Whereas the BBC soon found itself vilified for cowardice over its refusal to trash the late star’s reputation on a slender basis, unscrupulous chancer Williams-Thomas was the hero of the hour.

Now, though, he has been put in the dock himself, metaphorically at least. This follows his role as a police detective in an investigation of the King case that followed perceived failures in how Surrey Police had handled things at an earlier stage.

It has been revealed that in 2014 Surrey Police learnt that Williams-Thomas was said to be offering to sell information on King’s alleged victims, and even introductions to them. This put a massive question mark, to say the least, over the ex-detective’s integrity. Judge Taylor said it meant King should never have been charged on evidence taken by him.

So much for Williams-Thomas. As for Surrey Police, they have been forced into an apology for a litany not just of blunders but of acts that would seem deliberately designed to rig the case, if the Daily Mail report is correct.
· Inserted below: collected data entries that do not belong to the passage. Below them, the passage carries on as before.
import Literature.AlgebraicGeometry.Resolution.FBlowup
import Literature.AlgebraicGeometry.Resolution.FrobeniusNormLocalization
import Literature.AlgebraicGeometry.Resolution.BlowupsExistence
import Mathlib.AlgebraicGeometry.RelativeGluing
import Mathlib.AlgebraicGeometry.Cover.Directed
import HarnessLib

/-!
# Existence of F-blowups (Yasuda 2012 / Villamayor 2006, 3.4: patching the local blow-ups)

Topic: `Literature/AlgebraicGeometry/Resolution`. PROVED: **every integral scheme `X` of
characteristic `p` admitting Frobenius norm ideals on its affine opens has an `e`-th F-blowup**
`π : Y → X` (`IsFBlowup p e π`, `FBlowup.lean`), following O. Villamayor U., J. Algebra 295
(2006), 3.4: "over each affine open, say `Spec(A)`, we blow up at some representative of `[[M]]`.
Any representative defines the same morphism over `Spec(A)`, so it suffices to check that these
morphisms patch; and this follows from the definition of `[[M]]`" — with `M = 𝒪_X^{1/q}` as in
T. Yasuda, *Universal flattening of Frobenius*, Amer. J. Math. 134 (2012), Def. 2.2 / Cor. 2.6.

* `HasFrobeniusNormIdeals p e X` — the hypothesis: every nonempty affine open `U` of `X` carries
  a Frobenius norm ideal `I ⊆ Γ(X, U)` (`IsFrobeniusNormIdeal`), i.e. `[K : K^q] < ∞` for the
  function field `K` and the fractional ideal `[[F^e_* Γ(X, U)]]` has a common denominator
  (automatic when `X` is F-finite, e.g. of finite type over a perfect field — not proved here).
* `nonemptyAffineCover X` — the locally directed open cover of `X` by its nonempty affine opens.
* `IsFrobeniusNormIdeal.map_presheaf_map` — **representatives restrict to representatives**:
  for nonempty affine opens `U ⊆ V` the extension `I · Γ(X, U)` of a Frobenius norm ideal
  `I ⊆ Γ(X, V)` is a Frobenius norm ideal of `Γ(X, U)` (`FrobeniusNormLocalization.lean`: `U`
  is covered by the basic opens `D(f) ⊆ U`, `f ∈ Γ(X, V)`, and `Γ(X, U) ⊆ Γ(X, D(f)) = Γ(X, V)_f`).
* `isBlowup_affineBlowup_map_presheaf_map` — hence the blow-up `Bl_{I_U}(U)` of a representative
  on `U` **is also a blowing up of `U` along the restriction of a representative on `V`** (two
  Frobenius norm ideals of `Γ(X, U)` satisfy `f J = g I`, `IsFrobeniusNormIdeal.exists_mul_eq_mul`,
  and isomorphic fractional ideals have the same blowing ups, `BlowupsScaling.lean`).
* `exists_isFBlowup` — **existence**: the `Bl_{I_U}(U) → U` with the transition maps given by the
  universal property form a relative gluing datum over `nonemptyAffineCover X` (cartesian by
  `IsBlowup.isPullback_of_isOpenImmersion`, exactly as for ordinary blowing ups in
  `BlowupsExistence.lean`) and glue (Mathlib `Scheme.Cover.RelativeGluingData`, Stacks 01LH) to
  `π : Y → X` whose restriction over each `U` is `Bl_{I_U}(U)`.
* `fBlowup hX`, `fBlowup.π hX`, `fBlowup.isFBlowup hX` — a chosen `e`-th F-blowup `FB_e(X) → X`,
  with `fBlowup.isIntegral`, `fBlowup.isProper`, `fBlowup.isBirational`.

## Sources

* O. Villamayor U., J. Algebra 295 (2006) 119–140, Thm. 3.3 and 3.4. [Villamayoru2006]
* T. Yasuda, Amer. J. Math. 134 (2012) 349–378 = arXiv:0706.2700, Def. 2.2, Cor. 2.6. [Yasuda2012]
* The Stacks Project, Tag 01LH (relative gluing). [StacksProject]
-/

noncomputable section
import Summits.MatrixMultiplication.OmegaCensus.STPPSmallPatternKernelSearch122

/-!
# ω-census, `(1,2,2)^4` is infeasible in `ℤ/26` — kernel search, part

HONEST FRAMING (pub-omega census; verbatim): lottery ticket; floor = certified bounds/negative ranges.
Census STRUCTURE bookkeeping of the STPP track (seat pub-omega-stpp-3, gen 23; STRUCTURE row B5, the threshold column
`T2(H) = max {k : (1,2,2)^k ⊆ H}`, lower side), not progress on `ω`: small patterns in small groups bound no exponent.

Representative chunks of `STPP122Neg.search2 (zcode 26) 4` (`decide +kernel`, ≈ 119 s predicted);
assembled in `STPPSmallPatternNone122K4Z26.lean`.

References: H. Cohn, R. Kleinberg, B. Szegedy, C. Umans, FOCS 2005 (arXiv:math/0511460), Def. 5.1.
-/

set_option Elab.async false  -- several kernel pieces: elaborate sequentially (memory)

namespace Summit.MatrixMultiplication.OmegaCensus

namespace STPP122Neg

open STPP211Neg

/-- Chunked kernel search, `ℤ/26`, `k = 4`, chunks `(y, x1)` = [(1, 67108800)] (≈ 61 s predicted). -/
theorem Z26k4v.s0 : search2x (zcode 26) 4 [(1, 67108800)] = true := by
  decide +kernel

/-- Chunked kernel search, `ℤ/26`, `k = 4`, chunks `(y, x1)` = [(1, 67107903)] (≈ 58 s predicted). -/
theorem Z26k4v.s1 : search2x (zcode 26) 4 [(1, 67107903)] = true := by
  decide +kernel

end STPP122Neg

end Summit.MatrixMultiplication.OmegaCensus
That account shows the judge making numerous swingeing points of criticism, including the claim that officers misled the court and hid evidence that would have undermined alleged victims’ stories.

After the jury was discharged back in June, we are told, Detective Chief Inspector Joanne Hayes, the senior investigating officer, went off sick due to “mental illness”. Prosecutors have now announced that they will not be seeking a re-trial.

Judge Taylor said the case had not even been driven by concern over getting justice for any victims. Instead, it was all about Surrey Police trying to repair the reputational damage they had incurred through their previous failings, in their investigations both of Jonathan King and Jimmy Savile.

You want more evidence of police hypocrisy? You want further proof that even the higher realms of government plainly don’t give a toss about kids’ welfare despite constantly banging on about it?

How about the recent disclosure that British police and intelligence agencies have been deliberately exposing children to the danger of extremely violent physical reprisals by using them as spies in covert operations against terrorists, gangs and drug dealers? A committee of the House of Lords revealed the practice while raising the alarm over government plans – yes, this is Her Majesty’s Government we are talking about – to give law enforcement bodies more freedom over “their use of children”.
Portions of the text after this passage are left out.